**** Task material ****

import Summits.CriticalPhenomena.PercolationContinuityZ3.Theorems.PercNearOneGluingNoHeavyLowerTailAntipodalR1TwoCutGraded
import Summits.CriticalPhenomena.PercolationContinuityZ3.Theorems.PercNearOneGluingNoHeavyLowerTailAntipodalR1TwoCutContract
import HarnessLib

/-!
# ANTI₁ across a 2-separation, IX: the graded reduction in contraction form

Support file for `stmt-CriticalPhenomena-4575` (memo `prim-gen-kcluster/KCLUSTER-gen76.md` §2, graded
form; conjecture ANTI₁-GRADED of `KCLUSTER-gen52.md` §3).  No definitions, no named facts, no sorries.
Vocabulary of `AntipodalR1` (gen 62), parts V (contraction), VI–VIII (component counts, grades, graded
reduction) of gen 78.

The third hypothesis of the graded 2-cut reduction (`card_lSet_grade_le_of_twoCut`, part VIII) is the
graded fibre inequality for `G₁ + e_O + e_K`.  Here we identify its levels with the levels of the
CONTRACTION `G₁ / uv` (the system `fun i => (ends₁ i).map π`, `π w = if w = v then u else w`, on the same
vertex type, `v` surviving as an isolated vertex): for `u ≠ v` the grade of `ω₁` in `G₁ / uv` is the grade
of `ω₁ ⊕ id` in `G₁ + e_O + e_K` plus `2` (`grade_contract_eq`: per colour the isolated vertex `v` is one
extra component, `card_cc_contract_eq`).  Hence the graded 2-cut reduction with hypotheses
ANTI₁-GRADED(`G₁`), ANTI₁-GRADED(`G₁ + uv`), ANTI₁-GRADED(`G₁ / uv`) — all three on systems with fewer
edges than `G` as soon as `G₂` has at least two edges (`card_lSet_grade_le_of_twoCut'`).  Consequently a
counterexample to ANTI₁-GRADED with the fewest edges has no 2-separation `{u, v}`, `u ≠ v`, with
`a, b, c` on one side and at least two edges on the other.  [this work]
-/

namespace Summit.CriticalPhenomena.PercolationContinuityZ3.Theorems

namespace AntipodalR1

open Finset Relation SimpleGraph

variable {V ι₁ : Type*} [DecidableEq V]

section Contract

variable {ends₁ : ι₁ → Sym2 V} {u v : V}

/-- **Components of `G₁ + e_O + e_K` versus `G₁ / uv`.**  For `u ≠ v` and each colour, the contraction
has exactly one more component (the isolated vertex `v`). [this work] -/
theorem card_cc_contract_eq [Finite V] (huv : u ≠ v) (ω₁ : ι₁ → Bool) (col : Bool) :
    Nat.card (fromEdgeSet {s : Sym2 V | ∃ e, ω₁ e = col ∧
        (fun i => (ends₁ i).map fun w => if w = v then u else w) e = s}).ConnectedComponent =
      Nat.card (fromEdgeSet {s : Sym2 V | ∃ e, Sum.elim ω₁ id e = col ∧
        Sum.elim ends₁ (fun _ : Bool => s(u, v)) e = s}).ConnectedComponent + 1 := by
  classical
  set H := fromEdgeSet {s : Sym2 V | ∃ e, Sum.elim ω₁ id e = col ∧
    Sum.elim ends₁ (fun _ : Bool => s(u, v)) e = s} with hH
  set H' := fromEdgeSet {s : Sym2 V | ∃ e, ω₁ e = col ∧
    (fun i => (ends₁ i).map fun w => if w = v then u else w) e = s} with hH'
  -- same reachability off `{v}`
  have hreach : ∀ x y, x ∉ ({v} : Set V) → y ∉ ({v} : Set V) → (H.Reachable x y ↔ H'.Reachable x y) := by
    intro x y hx hy
    simp only [Set.mem_singleton_iff] at hx hy
    rw [hH, hH', reachable_iff_mem_clus, reachable_iff_mem_clus,
      mem_clus_pair_iff (ends₁ := ends₁) (u := u) (v := v) (ω₁ := ω₁) (a := x) (x := y),
      if_neg hx, if_neg hy]
  -- `v` is isolated in the contraction
  have hiso : ∀ w ∈ ({v} : Set V), ∀ z, ¬ H'.Adj w z := by
    intro w hw z h
    simp only [Set.mem_singleton_iff] at hw
    rw [hw, hH', fromEdgeSet_adj] at h
    obtain ⟨⟨e, -, he⟩, -⟩ := h
    obtain ⟨p', q', hE⟩ : ∃ p' q', ends₁ e = s(p', q') := Sym2.ind (fun p q => ⟨p, q, rfl⟩) (ends₁ e)
    have he' : s(if p' = v then u else p', if q' = v then u else q') = s(v, z) := by
      rw [← Sym2.map_mk (fun w => if w = v then u else w), ← hE]; exact he
    have hmem : v ∈ s(if p' = v then u else p', if q' = v then u else q') := by
      rw [he']; exact Sym2.mem_mk_left _ _
    rcases Sym2.mem_iff.1 hmem with h1 | h1
    · by_cases hp : p' = v
      · rw [if_pos hp] at h1; exact huv h1.symm
      · rw [if_neg hp] at h1; exact hp h1.symm
    · by_cases hq : q' = v
      · rw [if_pos hq] at h1; exact huv h1.symm
      · rw [if_neg hq] at h1; exact hq h1.symm
  -- no component of the pair system lies inside `{v}` (`u ~ v` through the gadget)
  have hempty : IsEmpty {C : H.ConnectedComponent // ¬ ∃ x, x ∉ ({v} : Set V) ∧ H.connectedComponentMk x = C} := by
    refine ⟨fun ⟨C, hC⟩ => hC ?_⟩
    obtain ⟨w, hw⟩ := exists_rep_cc C
    by_cases hwv : w = v
    · refine ⟨u, by simpa using huv, ?_⟩
      rw [← hw, hwv]
      have hadj : H.Adj u v := by
        rw [hH, fromEdgeSet_adj]
        exact ⟨⟨Sum.inr col, rfl, rfl⟩, huv⟩
      exact ConnectedComponent.sound hadj.reachable
    · exact ⟨w, by simpa using hwv, hw⟩
  rw [card_cc_eq_meeting_add_inside H' ({v} : Set V), card_cc_eq_meeting_add_inside H ({v} : Set V),
    card_cc_meeting_eq H H' _ hreach, card_cc_inside_eq_card_of_isolated H' _ hiso,
    @Nat.card_of_isEmpty _ hempty]
  simp

/-- **Grade shift of the contraction.**  For `u ≠ v`: `g_{G₁/uv}(ω₁) = g_{G₁+e_O+e_K}(ω₁ ⊕ id) + 2`.
[this work] -/
theorem grade_contract_eq [Finite V] (huv : u ≠ v) (ω₁ : ι₁ → Bool) :
    (Nat.card (fromEdgeSet {s : Sym2 V | ∃ e, ω₁ e = true ∧
          (fun i => (ends₁ i).map fun w => if w = v then u else w) e = s}).ConnectedComponent +
        Nat.card (fromEdgeSet {s : Sym2 V | ∃ e, ω₁ e = false ∧
          (fun i => (ends₁ i).map fun w => if w = v then u else w) e = s}).ConnectedComponent) =
      (Nat.card (fromEdgeSet {s : Sym2 V | ∃ e, Sum.elim ω₁ id e = true ∧
          Sum.elim ends₁ (fun _ : Bool => s(u, v)) e = s}).ConnectedComponent +
        Nat.card (fromEdgeSet {s : Sym2 V | ∃ e, Sum.elim ω₁ id e = false ∧
          Sum.elim ends₁ (fun _ : Bool => s(u, v)) e = s}).ConnectedComponent) + 2 := by
  rw [card_cc_contract_eq huv ω₁ true, card_cc_contract_eq huv ω₁ false]
  ring

variable {a b c : V} [Fintype V] [Fintype ι₁] [DecidableEq ι₁]

open Classical in
/-- The graded `L`-fibre of `G₁ + e_O + e_K` at level `t` is the level `t + 2` of `L(G₁ / uv)`.
[this work] -/
theorem filter_lSet_pair_grade_eq (huv : u ≠ v) (t : ℕ) :
    (univ.filter fun ω₁ : ι₁ → Bool =>
        Sum.elim ω₁ id ∈ lSet (Sum.elim ends₁ (fun _ : Bool => s(u, v))) a b c ∧
        (Nat.card (fromEdgeSet {s : Sym2 V | ∃ e, Sum.elim ω₁ id e = true ∧
          Sum.elim ends₁ (fun _ : Bool => s(u, v)) e = s}).ConnectedComponent +
        Nat.card (fromEdgeSet {s : Sym2 V | ∃ e, Sum.elim ω₁ id e = false ∧
          Sum.elim ends₁ (fun _ : Bool => s(u, v)) e = s}).ConnectedComponent) = t) =
      (univ.filter fun ω₁ : ι₁ → Bool =>
        ω₁ ∈ lSet (fun i => (ends₁ i).map fun w => if w = v then u else w)
          (if a = v then u else a) (if b = v then u else b) (if c = v then u else c) ∧
        (Nat.card (fromEdgeSet {s : Sym2 V | ∃ e, ω₁ e = true ∧
          (fun i => (ends₁ i).map fun w => if w = v then u else w) e = s}).ConnectedComponent +
        Nat.card (fromEdgeSet {s : Sym2 V | ∃ e, ω₁ e = false ∧
          (fun i => (ends₁ i).map fun w => if w = v then u else w) e = s}).ConnectedComponent) = t + 2) := by
  refine filter_congr fun ω₁ _ => ?_
  rw [mem_lSet_pair_iff, grade_contract_eq huv ω₁]
  constructor
  · rintro ⟨h1, h2⟩; exact ⟨h1, by omega⟩
  · rintro ⟨h1, h2⟩; exact ⟨h1, by omega⟩

open Classical in
/-- The graded `R`-fibre of `G₁ + e_O + e_K` at level `t` is the level `t + 2` of `R(G₁ / uv)`.
[this work] -/
theorem filter_rSet_pair_grade_eq (huv : u ≠ v) (t : ℕ) :
    (univ.filter fun ω₁ : ι₁ → Bool =>
        Sum.elim ω₁ id ∈ rSet (Sum.elim ends₁ (fun _ : Bool => s(u, v))) a b c ∧
        (Nat.card (fromEdgeSet {s : Sym2 V | ∃ e, Sum.elim ω₁ id e = true ∧
          Sum.elim ends₁ (fun _ : Bool => s(u, v)) e = s}).ConnectedComponent +
        Nat.card (fromEdgeSet {s : Sym2 V | ∃ e, Sum.elim ω₁ id e = false ∧
          Sum.elim ends₁ (fun _ : Bool => s(u, v)) e = s}).ConnectedComponent) = t) =
      (univ.filter fun ω₁ : ι₁ → Bool =>
        ω₁ ∈ rSet (fun i => (ends₁ i).map fun w => if w = v then u else w)
          (if a = v then u else a) (if b = v then u else b) (if c = v then u else c) ∧
        (Nat.card (fromEdgeSet {s : Sym2 V | ∃ e, ω₁ e = true ∧
          (fun i => (ends₁ i).map fun w => if w = v then u else w) e = s}).ConnectedComponent +
        Nat.card (fromEdgeSet {s : Sym2 V | ∃ e, ω₁ e = false ∧
          (fun i => (ends₁ i).map fun w => if w = v then u else w) e = s}).ConnectedComponent) = t + 2) := by
  refine filter_congr fun ω₁ _ => ?_
  rw [mem_rSet_pair_iff, grade_contract_eq huv ω₁]
  constructor
  · rintro ⟨h1, h2⟩; exact ⟨h1, by omega⟩
  · rintro ⟨h1, h2⟩; exact ⟨h1, by omega⟩

end Contract

section Reduction

variable {ι₂ : Type*} [Fintype V] [Fintype ι₁] [DecidableEq ι₁] [Fintype ι₂] [DecidableEq ι₂]

open Classical in
/-- **The graded 2-cut reduction, contraction form.**  `G = G₁ ∪ G₂` glued along `{u, v}` with
`u ≠ v` (part III setting).  If ANTI₁-GRADED holds for `G₁`, for `G₁ + uv` and for the contraction
`G₁ / uv` (system `fun i => (ends₁ i).map π`, apex `π a`, terminals `π b`, `π c`), then ANTI₁-GRADED
holds for `G`, at every level.  No hypothesis on `G₂`. [this work] -/
theorem card_lSet_grade_le_of_twoCut' (ends₁ : ι₁ → Sym2 V) (ends₂ : ι₂ → Sym2 V)
    (u v a b c : V) (huv : u ≠ v)
    (hsep : ∀ w i, w ∈ ends₁ i → ∀ j, w ∈ ends₂ j → w = u ∨ w = v)
    (ha : ∀ j, a ∈ ends₂ j → a = u ∨ a = v) (hb : ∀ j, b ∈ ends₂ j → b = u ∨ b = v)
    (hc : ∀ j, c ∈ ends₂ j → c = u ∨ c = v)
    (h0 : ∀ t, (univ.filter fun ω₁ : ι₁ → Bool => ω₁ ∈ lSet ends₁ a b c ∧
        (Nat.card (fromEdgeSet {s : Sym2 V | ∃ e, ω₁ e = true ∧ ends₁ e = s}).ConnectedComponent +
        Nat.card (fromEdgeSet {s : Sym2 V | ∃ e, ω₁ e = false ∧ ends₁ e = s}).ConnectedComponent) = t).card ≤
      (univ.filter fun ω₁ : ι₁ → Bool => ω₁ ∈ rSet ends₁ a b c ∧
        (Nat.card (fromEdgeSet {s : Sym2 V | ∃ e, ω₁ e = true ∧ ends₁ e = s}).ConnectedComponent +
        Nat.card (fromEdgeSet {s : Sym2 V | ∃ e, ω₁ e = false ∧ ends₁ e = s}).ConnectedComponent) = t).card)
    (h1 : ∀ t, (univ.filter fun x : ι₁ ⊕ Unit → Bool =>
        x ∈ lSet (Sum.elim ends₁ (fun _ : Unit => s(u, v))) a b c ∧
        (Nat.card (fromEdgeSet {s : Sym2 V | ∃ e, x e = true ∧
          Sum.elim ends₁ (fun _ : Unit => s(u, v)) e = s}).ConnectedComponent +
        Nat.card (fromEdgeSet {s : Sym2 V | ∃ e, x e = false ∧
          Sum.elim ends₁ (fun _ : Unit => s(u, v)) e = s}).ConnectedComponent) = t).card ≤
      (univ.filter fun x : ι₁ ⊕ Unit → Bool =>
        x ∈ rSet (Sum.elim ends₁ (fun _ : Unit => s(u, v))) a b c ∧
        (Nat.card (fromEdgeSet {s : Sym2 V | ∃ e, x e = true ∧
          Sum.elim ends₁ (fun _ : Unit => s(u, v)) e = s}).ConnectedComponent +
        Nat.card (fromEdgeSet {s : Sym2 V | ∃ e, x e = false ∧
          Sum.elim ends₁ (fun _ : Unit => s(u, v)) e = s}).ConnectedComponent) = t).card)
    (h2 : ∀ t, (univ.filter fun ω₁ : ι₁ → Bool =>
        ω₁ ∈ lSet (fun i => (ends₁ i).map fun w => if w = v then u else w)
          (if a = v then u else a) (if b = v then u else b) (if c = v then u else c) ∧
        (Nat.card (fromEdgeSet {s : Sym2 V | ∃ e, ω₁ e = true ∧
          (fun i => (ends₁ i).map fun w => if w = v then u else w) e = s}).ConnectedComponent +
        Nat.card (fromEdgeSet {s : Sym2 V | ∃ e, ω₁ e = false ∧
          (fun i => (ends₁ i).map fun w => if w = v then u else w) e = s}).ConnectedComponent) = t).card ≤
      (univ.filter fun ω₁ : ι₁ → Bool =>
        ω₁ ∈ rSet (fun i => (ends₁ i).map fun w => if w = v then u else w)
          (if a = v then u else a) (if b = v then u else b) (if c = v then u else c) ∧
        (Nat.card (fromEdgeSet {s : Sym2 V | ∃ e, ω₁ e = true ∧
          (fun i => (ends₁ i).map fun w => if w = v then u else w) e = s}).ConnectedComponent +
        Nat.card (fromEdgeSet {s : Sym2 V | ∃ e, ω₁ e = false ∧
          (fun i => (ends₁ i).map fun w => if w = v then u else w) e = s}).ConnectedComponent) = t).card)
    (t : ℕ) :
    (univ.filter fun x : ι₁ ⊕ ι₂ → Bool => x ∈ lSet (Sum.elim ends₁ ends₂) a b c ∧
        (Nat.card (fromEdgeSet {s : Sym2 V | ∃ e, x e = true ∧
          Sum.elim ends₁ ends₂ e = s}).ConnectedComponent +
        Nat.card (fromEdgeSet {s : Sym2 V | ∃ e, x e = false ∧
          Sum.elim ends₁ ends₂ e = s}).ConnectedComponent) = t).card ≤
      (univ.filter fun x : ι₁ ⊕ ι₂ → Bool => x ∈ rSet (Sum.elim ends₁ ends₂) a b c ∧
        (Nat.card (fromEdgeSet {s : Sym2 V | ∃ e, x e = true ∧
          Sum.elim ends₁ ends₂ e = s}).ConnectedComponent +
        Nat.card (fromEdgeSet {s : Sym2 V | ∃ e, x e = false ∧
          Sum.elim ends₁ ends₂ e = s}).ConnectedComponent) = t).card := by
  refine card_lSet_grade_le_of_twoCut ends₁ ends₂ u v a b c hsep ha hb hc h0 h1 (fun t' => ?_) t
  rw [filter_lSet_pair_grade_eq huv, filter_rSet_pair_grade_eq huv]
  exact h2 _

end Reduction

end AntipodalR1

end Summit.CriticalPhenomena.PercolationContinuityZ3.Theorems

****

• [Problem requirements]: Out of the data above, transcribe exactly and only the lines starting with the line that has "colour, the contraction" and going on through the line that has "obtain ⟨p', q', hE⟩", both included.

• [Task response]:
/-- **Components of `G₁ + e_O + e_K` versus `G₁ / uv`.**  For `u ≠ v` and each colour, the contraction
has exactly one more component (the isolated vertex `v`). [this work] -/
theorem card_cc_contract_eq [Finite V] (huv : u ≠ v) (ω₁ : ι₁ → Bool) (col : Bool) :
    Nat.card (fromEdgeSet {s : Sym2 V | ∃ e, ω₁ e = col ∧
        (fun i => (ends₁ i).map fun w => if w = v then u else w) e = s}).ConnectedComponent =
      Nat.card (fromEdgeSet {s : Sym2 V | ∃ e, Sum.elim ω₁ id e = col ∧
        Sum.elim ends₁ (fun _ : Bool => s(u, v)) e = s}).ConnectedComponent + 1 := by
  classical
  set H := fromEdgeSet {s : Sym2 V | ∃ e, Sum.elim ω₁ id e = col ∧
    Sum.elim ends₁ (fun _ : Bool => s(u, v)) e = s} with hH
  set H' := fromEdgeSet {s : Sym2 V | ∃ e, ω₁ e = col ∧
    (fun i => (ends₁ i).map fun w => if w = v then u else w) e = s} with hH'
  -- same reachability off `{v}`
  have hreach : ∀ x y, x ∉ ({v} : Set V) → y ∉ ({v} : Set V) → (H.Reachable x y ↔ H'.Reachable x y) := by
    intro x y hx hy
    simp only [Set.mem_singleton_iff] at hx hy
    rw [hH, hH', reachable_iff_mem_clus, reachable_iff_mem_clus,
      mem_clus_pair_iff (ends₁ := ends₁) (u := u) (v := v) (ω₁ := ω₁) (a := x) (x := y),
      if_neg hx, if_neg hy]
  -- `v` is isolated in the contraction
  have hiso : ∀ w ∈ ({v} : Set V), ∀ z, ¬ H'.Adj w z := by
    intro w hw z h
    simp only [Set.mem_singleton_iff] at hw
    rw [hw, hH', fromEdgeSet_adj] at h
    obtain ⟨⟨e, -, he⟩, -⟩ := h
    obtain ⟨p', q', hE⟩ : ∃ p' q', ends₁ e = s(p', q') := Sym2.ind (fun p q => ⟨p, q, rfl⟩) (ends₁ e)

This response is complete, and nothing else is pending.